In its latest report, ICRA said, "While the YoY growth is expected to slow from Q1 FY2023 to Q2 FY2023 and further to H2 FY2023, this would largely be optical in nature; growth is expected to pick up compared to pre-Covid levels of FY2020."
ICRA's note highlighted that the YoY performance of 12 of the 14 non-financial indicators (except ports cargo traffic and finished steel consumption) witnessed an expected deterioration in July-August 2022 relative to Q1 FY2023, on account of the normalisation of the base after the easing of the Covid 2.0 wave.
Further, ICRA's note pointed out that the pace of YoY growth in Jul-Aug 2022 ranged widely from 2% (electricity generation) to as high as 69% (domestic airlines’ passenger traffic), depending upon the extent of improvement the sector had experienced in July-Aug 2021 after the second wave of Covid-19. Only two indicators, namely, non-oil exports and vehicle registrations, displayed a YoY decline in July-Aug 2022.
Given the available trends for the non-agri indicators, ICRA's note said that "the decline in global commodity prices and the recovery in the demand for services amidst the YoY lag in
kharif sowing, we project the GDP expansion at 6.5-7.0% for Q2 FY2023, a base-effect led moderation from 13.5% in Q1 FY2023."
In Q1FY23, India's real GDP is estimated at ₹36.85 lakh crore, as against ₹32.46 lakh crore in Q1 2021-22, showing a growth rate of 13.5%. While the gross value added (GVA) growth stood at 12.7% in Q1FY23.

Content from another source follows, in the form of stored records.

import Summits.CriticalPhenomena.PercolationContinuityZ3.Theorems.Transplant.SkelNegBParamsReachEx
import HarnessLib

/-!
# N1 params, chain of record `NegB`, part Residuals2: THE RESIDUALS OF RECORD, SECOND VERSION — the box residual **`KS.gxR2 := 64·(n_b + ℓ_b + |h_b|)`** (kit index
# `0`; gives `64S ≤ M_L`, hence the sharp origin size **`4|Λ₀(yX)| ≤ 7m`** the y′-leg's transverse budget needs: `Λ₀_sdt_sharp`), and the `L′/E₀` residual
# **`NegB.exR2 := exR + (Yb + 11055·n_L + 1000·ℓ_L + 20)`** (adds the y′-leg's reach floor `hπ3`), with every earlier floor re-served (`floors_exR2`, `hex_exR2`)

The node-level choice function of record becomes `negChoiceAllOT (KS.gT 0 KS.gxR2) (KS.fT 0 KS.fxR) (KS.PR 0 Px) (NegB.SU NegB.exR2 NegB.mxR)`.

builds on p205010 (kernel theorem, internal audit signed; external expert review pending) — nothing in this file uses p205010; NOTHING is claimed about
the node `SamePDropOfSkeletonNeg₁` (OPEN).
Lane `prim-bschramm-*`, seat `prim-bschramm-stmt` (gen 14); helper file (`--supports stmt-CriticalPhenomena-4575 --as helper`); ledger HOME/prim-bschramm-stmt/NEG-PARAMS.md v0.13.
[cite: KozmaNitzan2024, §4 Theorem 6 (pp. 25–31): the order of constants]
-/

noncomputable section

open scoped Classical

namespace Summit.CriticalPhenomena.PercolationContinuityZ3.Theorems.Transplant

namespace PlanarSkeletonNeg

namespace NegB

open Literature.Probability.Percolation Literature.Probability.LatticeModels SimpleGraph
open SkelConc (Consts)
open Skelφ (shearUnit)
open Skelφ.StepI (DataN)
open TwoAxis.Para (modulus)
open Neg

/-! ## §1 The box residual `gxR2` and the sharp origin size -/

namespace KS

/-- **THE BOX RESIDUAL OF RECORD (second version)** `gxR2 := 64·(n_b + ℓ_b + |h_b|)` at kit index `0`. [this work] -/
def gxR2 : Neg.FSlot := fun κ _ _ _ _ _ Φ t p D => 64 * (nBR κ Φ t p D 0 + ℓBR κ Φ t p D 0 + (hBR κ Φ t p D 0).natAbs)

section Sharp

variable (κ : Consts) {V : Type} [DecidableEq V] [Countable V] {G : SimpleGraph V} [G.LocallyFinite] (Φ : PlanarSkeletonNeg G) (t : V)
  (p : unitInterval) (D : DataN V) (mk : ℕ) (gx : Neg.FSlot) (f : ℕ)

/-- `64·(n_b + ℓ_b + |h_b|) ≤ M_L` at `g := gT 0 gxR2` (`gx ≤ gT`, `gT ≤ M_L`). [folklore] -/
theorem gxR2_floor : 64 * (nBR κ Φ t p D 0 + ℓBR κ Φ t p D 0 + (hBR κ Φ t p D 0).natAbs) ≤ ML κ Φ t p D (gT 0 gxR2 κ Φ t p D) :=
  (ML_floorsT κ Φ t p D 0 gxR2).2.2.2.1

/-- **`4·|Λ₀(yLof)| ≤ 7m`** under the sharper floor `64S ≤ M_L` (displacements `≤ S`, midpoint `2mh ≤ ℓ_L + S`). [folklore] -/
theorem abs_Λ₀of_yLof_sharp (hN : EqNumL κ Φ t p D (gT mk gx κ Φ t p D) f) (hκ : (hL κ Φ t p D (gT mk gx κ Φ t p D) f).natAbs ≤ 10 * nL κ Φ t p D (gT mk gx κ Φ t p D) f)
    (hS64 : 64 * (nBR κ Φ t p D mk + ℓBR κ Φ t p D mk + (hBR κ Φ t p D mk).natAbs) ≤ ML κ Φ t p D (gT mk gx κ Φ t p D))
    {σ : ℤ} (hσ : σ = 1 ∨ σ = -1) {d₀ d₁ mh : ℤ} (hd₀ : |d₀| ≤ ((nBR κ Φ t p D mk + ℓBR κ Φ t p D mk + (hBR κ Φ t p D mk).natAbs : ℕ) : ℤ)) (hd₁ : |d₁| ≤ ((nBR κ Φ t p D mk + ℓBR κ Φ t p D mk + (hBR κ Φ t p D mk).natAbs : ℕ) : ℤ)) (hmh : 0 ≤ mh) (hmh' : 2 * mh ≤ (ℓL κ Φ t p D (gT mk gx κ Φ t p D) f : ℤ) + ((nBR κ Φ t p D mk + ℓBR κ Φ t p D mk + (hBR κ Φ t p D mk).natAbs : ℕ) : ℤ)) :
    4 * |Λ₀of κ Φ t p D (gT mk gx κ Φ t p D) f (yLof κ Φ t p D (gT mk gx κ Φ t p D) f σ d₀ d₁ mh)| ≤ 7 * modulus (nL κ Φ t p D (gT mk gx κ Φ t p D) f) (hL κ Φ t p D (gT mk gx κ Φ t p D) f) (vL κ Φ t p D (gT mk gx κ Φ t p D) f) (Skelφ.NegPrm.vβOf (nL κ Φ t p D (gT mk gx κ Φ t p D) f) (hL κ Φ t p D (gT mk gx κ Φ t p D) f) (ℓL κ Φ t p D (gT mk gx κ Φ t p D) f) (vL κ Φ t p D (gT mk gx κ Φ t p D) f)) := by
  obtain ⟨hn1, hℓ1⟩ := one_le_of_eqNumL κ Φ t p D _ f hN
  have hvβ := abs_vβL_le κ Φ t p D _ f hN hκ
  have hv : |vL κ Φ t p D (gT mk gx κ Φ t p D) f| ≤ nL κ Φ t p D (gT mk gx κ Φ t p D) f := hN.v_le
  have hMn := hN.n_le
  have hMℓ := hN.ℓ_le
  have hm := (Skelφ.NegPrm.modulus_vβOf hn1 (hL κ Φ t p D (gT mk gx κ Φ t p D) f) (ℓL κ Φ t p D (gT mk gx κ Φ t p D) f) (vL κ Φ t p D (gT mk gx κ Φ t p D) f)).1
  have hκ' : |hL κ Φ t p D (gT mk gx κ Φ t p D) f| ≤ 10 * (nL κ Φ t p D (gT mk gx κ Φ t p D) f : ℤ) := by rw [← Int.natCast_natAbs]; exact_mod_cast hκ
  have hS64' : 64 * ((nBR κ Φ t p D mk + ℓBR κ Φ t p D mk + (hBR κ Φ t p D mk).natAbs : ℕ) : ℤ) ≤ (ML κ Φ t p D (gT mk gx κ Φ t p D) : ℤ) := by
    have h' : ((64 * (nBR κ Φ t p D mk + ℓBR κ Φ t p D mk + (hBR κ Φ t p D mk).natAbs) : ℕ) : ℤ) ≤ (ML κ Φ t p D (gT mk gx κ Φ t p D) : ℤ) := by exact_mod_cast hS64
    simpa only [Nat.cast_mul, Nat.cast_ofNat] using h'
  have h22 : 22000 * ((RA' κ Φ t p D mk : ℤ) + 2) ≤ (ML κ Φ t p D (gT mk gx κ Φ t p D) : ℤ) := by
    have h' : ((22000 * (RA' κ Φ t p D mk + 2) : ℕ) : ℤ) ≤ (ML κ Φ t p D (gT mk gx κ Φ t p D) : ℤ) := by exact_mod_cast (ML_floorsT κ Φ t p D mk gx).2.1
    push_cast at h'; exact h'
  have hσ' : |σ| = 1 := by rcases hσ with h | h <;> simp [h]
  rw [Λ₀of_yLof]
  have e : vβL κ Φ t p D (gT mk gx κ Φ t p D) f = Skelφ.NegPrm.vβOf (nL κ Φ t p D (gT mk gx κ Φ t p D) f) (hL κ Φ t p D (gT mk gx κ Φ t p D) f) (ℓL κ Φ t p D (gT mk gx κ Φ t p D) f) (vL κ Φ t p D (gT mk gx κ Φ t p D) f) := rfl
  rw [← e] at hm ⊢
  generalize modulus (nL κ Φ t p D (gT mk gx κ Φ t p D) f) (hL κ Φ t p D (gT mk gx κ Φ t p D) f) (vL κ Φ t p D (gT mk gx κ Φ t p D) f) (vβL κ Φ t p D (gT mk gx κ Φ t p D) f) = m at hm ⊢
  generalize ((nBR κ Φ t p D mk + ℓBR κ Φ t p D mk + (hBR κ Φ t p D mk).natAbs : ℕ) : ℤ) = S at hd₀ hd₁ hmh' hS64'
  generalize (nL κ Φ t p D (gT mk gx κ Φ t p D) f : ℤ) = n at hn1 hvβ hv hMn hm hκ' ⊢
  generalize (ℓL κ Φ t p D (gT mk gx κ Φ t p D) f : ℤ) = ℓ at hℓ1 hvβ hMℓ hm hmh' ⊢
  generalize (ML κ Φ t p D (gT mk gx κ Φ t p D) : ℤ) = M at hMn hMℓ hS64' h22
  generalize vβL κ Φ t p D (gT mk gx κ Φ t p D) f = vβ at hvβ ⊢
  generalize vL κ Φ t p D (gT mk gx κ Φ t p D) f = vα at hv ⊢
  generalize hL κ Φ t p D (gT mk gx κ Φ t p D) f = hh at hκ' ⊢
  have hR0 : (0 : ℤ) ≤ (RA' κ Φ t p D mk : ℤ) := by positivity
  have hS0 : 0 ≤ S := le_trans (abs_nonneg _) hd₀
  have hn0 : (0 : ℤ) ≤ n := by linarith
  have hm0 : 0 < m := by nlinarith
  have hm4 : 40000 * n ≤ m := by
    have := mul_le_mul_of_nonneg_left (show (43999:ℤ) ≤ ℓ - 1 by linarith) hn0
    linarith
  have p1 : |vβ * d₀| ≤ (ℓ + 10 * n + 1) * S := by rw [abs_mul]; exact mul_le_mul hvβ hd₀ (abs_nonneg _) (by linarith [abs_nonneg vβ])
  have p2 : |vα * d₁| ≤ n * S := by rw [abs_mul]; exact mul_le_mul hv hd₁ (abs_nonneg _) hn0
  have p3 : |vα * mh| ≤ n * mh := by rw [abs_mul, abs_of_nonneg hmh]; exact mul_le_mul_of_nonneg_right hv hmh
  have q1 : (ℓ + 1) * (64 * S) ≤ (ℓ + 1) * (n - 1) := mul_le_mul_of_nonneg_left (by linarith) (by linarith)
  have q2 : n * (64 * S) ≤ n * (ℓ - 1) := mul_le_mul_of_nonneg_left (by linarith) hn0
  have q3 : n * (2 * mh) ≤ n * (ℓ + S) := mul_le_mul_of_nonneg_left hmh' hn0
  have a1 : |σ * m| = m := by rw [abs_mul, hσ', one_mul, abs_of_pos hm0]
  have a2 : |σ * (vβ * d₀ - vα * d₁)| ≤ (ℓ + 10 * n + 1) * S + n * S := by
    rw [abs_mul, hσ', one_mul]; exact (abs_sub _ _).trans (add_le_add p1 p2)
  have key : |σ * m + σ * (vβ * d₀ - vα * d₁) - vα * mh| ≤ m + ((ℓ + 10 * n + 1) * S + n * S) + n * mh :=
    calc |σ * m + σ * (vβ * d₀ - vα * d₁) - vα * mh| ≤ |σ * m + σ * (vβ * d₀ - vα * d₁)| + |vα * mh| := abs_sub _ _
      _ ≤ |σ * m| + |σ * (vβ * d₀ - vα * d₁)| + |vα * mh| := by linarith [abs_add_le (σ * m) (σ * (vβ * d₀ - vα * d₁))]
      _ ≤ m + ((ℓ + 10 * n + 1) * S + n * S) + n * mh := by rw [a1]; linarith
  nlinarith

/-- **The three origins' sharp sizes** at `64S ≤ M_L`: `4|Λ₀(yLs)| ≤ 7m`, same for `yLd`, `yLt` (needs `27 ≤ ℓ_b`). [folklore] -/
theorem Λ₀_sdt_sharp (hN : EqNumL κ Φ t p D (gT mk gx κ Φ t p D) f) (hκ : (hL κ Φ t p D (gT mk gx κ Φ t p D) f).natAbs ≤ 10 * nL κ Φ t p D (gT mk gx κ Φ t p D) f)
    (hS64 : 64 * (nBR κ Φ t p D mk + ℓBR κ Φ t p D mk + (hBR κ Φ t p D mk).natAbs) ≤ ML κ Φ t p D (gT mk gx κ Φ t p D)) {σ : ℤ} (hσ : σ = 1 ∨ σ = -1)
    (hℓb : 27 ≤ ℓBR κ Φ t p D mk) :
    4 * |Λ₀of κ Φ t p D (gT mk gx κ Φ t p D) f (yLs κ Φ t p D (gT mk gx κ Φ t p D) f mk σ)| ≤ 7 * modulus (nL κ Φ t p D (gT mk gx κ Φ t p D) f) (hL κ Φ t p D (gT mk gx κ Φ t p D) f) (vL κ Φ t p D (gT mk gx κ Φ t p D) f) (Skelφ.NegPrm.vβOf (nL κ Φ t p D (gT mk gx κ Φ t p D) f) (hL κ Φ t p D (gT mk gx κ Φ t p D) f) (ℓL κ Φ t p D (gT mk gx κ Φ t p D) f) (vL κ Φ t p D (gT mk gx κ Φ t p D) f)) ∧ 4 * |Λ₀of κ Φ t p D (gT mk gx κ Φ t p D) f (yLd κ Φ t p D (gT mk gx κ Φ t p D) f mk σ)| ≤ 7 * modulus (nL κ Φ t p D (gT mk gx κ Φ t p D) f) (hL κ Φ t p D (gT mk gx κ Φ t p D) f) (vL κ Φ t p D (gT mk gx κ Φ t p D) f) (Skelφ.NegPrm.vβOf (nL κ Φ t p D (gT mk gx κ Φ t p D) f) (hL κ Φ t p D (gT mk gx κ Φ t p D) f) (ℓL κ Φ t p D (gT mk gx κ Φ t p D) f) (vL κ Φ t p D (gT mk gx κ Φ t p D) f)) ∧
      4 * |Λ₀of κ Φ t p D (gT mk gx κ Φ t p D) f (yLt κ Φ t p D (gT mk gx κ Φ t p D) f mk σ)| ≤ 7 * modulus (nL κ Φ t p D (gT mk gx κ Φ t p D) f) (hL κ Φ t p D (gT mk gx κ Φ t p D) f) (vL κ Φ t p D (gT mk gx κ Φ t p D) f) (Skelφ.NegPrm.vβOf (nL κ Φ t p D (gT mk gx κ Φ t p D) f) (hL κ Φ t p D (gT mk gx κ Φ t p D) f) (ℓL κ Φ t p D (gT mk gx κ Φ t p D) f) (vL κ Φ t p D (gT mk gx κ Φ t p D) f)) := by
  have hS : (0 : ℤ) ≤ ((nBR κ Φ t p D mk + ℓBR κ Φ t p D mk + (hBR κ Φ t p D mk).natAbs : ℕ) : ℤ) := by positivity
  have eS : ((nBR κ Φ t p D mk + ℓBR κ Φ t p D mk + (hBR κ Φ t p D mk).natAbs : ℕ) : ℤ) = (nBR κ Φ t p D mk : ℤ) + ℓBR κ Φ t p D mk + |hBR κ Φ t p D mk| := by push_cast [Int.natCast_natAbs]; ring
  have hℓb' : (27 : ℤ) ≤ ℓBR κ Φ t p D mk := by exact_mod_cast hℓb
  obtain ⟨l1, l2⟩ := RootArith.floor_sandwich (x := (ℓL κ Φ t p D (gT mk gx κ Φ t p D) f : ℤ)) (d := 2) (by norm_num)
  refine ⟨?_, ?_, ?_⟩
  · obtain ⟨m1, m2⟩ := RootArith.floor_sandwich (x := (ℓL κ Φ t p D (gT mk gx κ Φ t p D) f : ℤ) + ℓBR κ Φ t p D mk) (d := 2) (by norm_num)
    refine abs_Λ₀of_yLof_sharp κ Φ t p D mk gx f hN hκ hS64 hσ ?_ ?_ ?_ ?_
    · rw [eS, Nat.abs_cast]; linarith [abs_nonneg (hBR κ Φ t p D mk)]
    · rw [eS]; linarith
    · show (0 : ℤ) ≤ mhs κ Φ t p D (gT mk gx κ Φ t p D) f mk; unfold mhs; omega
    · show 2 * mhs κ Φ t p D (gT mk gx κ Φ t p D) f mk ≤ _; unfold mhs; rw [eS]; linarith [abs_nonneg (hBR κ Φ t p D mk)]
  · obtain ⟨d1, d2⟩ := RootArith.floor_sandwich (x := 2 * |hBR κ Φ t p D mk| + (ℓBR κ Φ t p D mk : ℤ)) (d := 2) (by norm_num)
    have hs : |Skelφ.sgnz (hBR κ Φ t p D mk)| = 1 := by rcases Skelφ.sgnz_cases (hBR κ Φ t p D mk) with h | h <;> simp [h]
    refine abs_Λ₀of_yLof_sharp κ Φ t p D mk gx f hN hκ hS64 hσ ?_ ?_ ?_ ?_
    · show |d0d κ Φ t p D mk| ≤ _
      unfold d0d; rw [eS, abs_le]; constructor <;> linarith [abs_nonneg (hBR κ Φ t p D mk)]
    · rw [abs_mul, hs, one_mul, Nat.abs_cast, eS]; linarith [abs_nonneg (hBR κ Φ t p D mk)]
    · omega
    · linarith
  · refine abs_Λ₀of_yLof_sharp κ Φ t p D mk gx f hN hκ hS64 hσ ?_ ?_ ?_ ?_
    · rw [eS, abs_le]; constructor <;> linarith [abs_nonneg (hBR κ Φ t p D mk)]
    · simp only [abs_zero]; exact hS
    · omega
    · linarith

end Sharp

end KS

/-! ## §2 The `L′/E₀` residual, second version -/

section Ex

variable (κ : Consts) {V : Type} [DecidableEq V] [Countable V] {G : SimpleGraph V} [G.LocallyFinite] (Φ : PlanarSkeletonNeg G) (t : V)
  (p : unitInterval) (D : DataN V) (g f : ℕ)

/-- **THE `L′/E₀` RESIDUAL OF RECORD (second version)** `exR2 := exR + (Yb + 11055·n_L + 1000·ℓ_L + 20)` (the y′-leg's reach `hπ3`). [this work] -/
def exR2 : GSlot := fun κ _ _ _ _ _ Φ t p D g f => exR κ Φ t p D g f + (Yb κ Φ t p D g f + 11055 * nL κ Φ t p D g f + 1000 * ℓL κ Φ t p D g f + 20)

/-- `exR ≤ exR2` and the y′-reach floor `Yb + 11055 n_L + 1000 ℓ_L + 20 ≤ exR2`. [folklore] -/
theorem exR_le_exR2 : exR κ Φ t p D g f ≤ exR2 κ Φ t p D g f ∧ Yb κ Φ t p D g f + 11055 * nL κ Φ t p D g f + 1000 * ℓL κ Φ t p D g f + 20 ≤ exR2 κ Φ t p D g f := by
  unfold exR2; omega

/-- Every `exR`-floor at `exR2`. [folklore] -/
theorem floors_exR2 :
    KS.r₀A Φ t D 0 (Rb κ Φ t p D) + 1 ≤ exR2 κ Φ t p D g f ∧ KS.r₀A Φ t D 0 (Rl κ Φ t p D g f) + 1 ≤ exR2 κ Φ t p D g f ∧
    Rl κ Φ t p D g f + 1 ≤ exR2 κ Φ t p D g f ∧ Rb κ Φ t p D + 1 ≤ exR2 κ Φ t p D g f ∧
    Yb κ Φ t p D g f + 1000 * shearUnit (nL κ Φ t p D g f) (hL κ Φ t p D g f) + 1 ≤ exR2 κ Φ t p D g f ∧
    exC κ Φ t p D g f ≤ exR2 κ Φ t p D g f ∧ KS.RlevA κ Φ t p D 0 + KS.reachA t D 0 ≤ exR2 κ Φ t p D g f ∧
    KS.r₀A Φ t D 0 (Rl κ Φ t p D g f) ≤ exR2 κ Φ t p D g f := by
  have h := floors_exR κ Φ t p D g f
  have h2 := (exR_le_exR2 κ Φ t p D g f).1
  omega

/-- **p5-g9's `hex` at `ex := exR2`** (any `g, f`). [folklore] -/
theorem hex_exR2_at : KS.r₀A Φ t D 0 (D.R (D.scale t (ML κ Φ t p D g) (nL κ Φ t p D g f))) + 3 ≤ exR2 κ Φ t p D g f ∧
      4 + 13 * (800 * (nL κ Φ t p D g f + Skelφ.CorrRec.Qw (nL κ Φ t p D g f) (ℓL κ Φ t p D g f) (hL κ Φ t p D g f))) ≤ exR2 κ Φ t p D g f := by
  have h := hex_exR_at κ Φ t p D g f
  have h2 := (exR_le_exR2 κ Φ t p D g f).1
  omega

end Ex

/-- **p5-g9's `hex` at `ex := exR2`, kit index `0`, any box/width residuals** (the binder shape of `reachHoldsRHNOFn_negChoiceAllOT`). [folklore] -/
theorem hex_exR2 (gx fx : Neg.FSlot) :
    ∀ (κ : Consts) {V : Type} [DecidableEq V] [Countable V] {G : SimpleGraph V} [G.LocallyFinite] (Φ : PlanarSkeletonNeg G) (t : V) (p : unitInterval) (D : DataN V),
      KS.r₀A Φ t D 0 (D.R (D.scale t (ML κ Φ t p D (KS.gT 0 gx κ Φ t p D)) (nL κ Φ t p D (KS.gT 0 gx κ Φ t p D) (KS.fT 0 fx κ Φ t p D)))) + 3 ≤
          exR2 κ Φ t p D (KS.gT 0 gx κ Φ t p D) (KS.fT 0 fx κ Φ t p D) ∧
        4 + 13 * (800 * (nL κ Φ t p D (KS.gT 0 gx κ Φ t p D) (KS.fT 0 fx κ Φ t p D) +
          Skelφ.CorrRec.Qw (nL κ Φ t p D (KS.gT 0 gx κ Φ t p D) (KS.fT 0 fx κ Φ t p D)) (ℓL κ Φ t p D (KS.gT 0 gx κ Φ t p D) (KS.fT 0 fx κ Φ t p D))
            (hL κ Φ t p D (KS.gT 0 gx κ Φ t p D) (KS.fT 0 fx κ Φ t p D)))) ≤ exR2 κ Φ t p D (KS.gT 0 gx κ Φ t p D) (KS.fT 0 fx κ Φ t p D) :=
  fun κ _ _ _ _ _ Φ t p D => hex_exR2_at κ Φ t p D _ _

end NegB

end PlanarSkeletonNeg

end Summit.CriticalPhenomena.PercolationContinuityZ3.Theorems.Transplant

Further, ICRA's note added, "The record generation of average daily GST e-way bills in August 2022, owing to pre-festive stocking, indicates a revival in confidence and this coupled with softening commodity prices bodes well for the upcoming festive season."
However, ICRA in its note also said that "the decline in output of key kharif crops such as rice and flagging external demand pose risks to growth and remain the key monitorables. The latter, along with buoyant imports, following relatively stronger domestic demand, is expected to lead to a sharp widening in the CAD to ~3.5% of GDP in FY2023, although we expect some relief on this front in H2 FY2023 relative to the readings foreseen for H1 FY2023."
For the September policy, ICRA expects the MPC to hike rates by 50 basis points and turn data-dependent thereafter, taking a cue from the latest CPI prints and the strength of the Q2 FY2023 GDP growth. Currently, the policy repo rate is at 5.4%.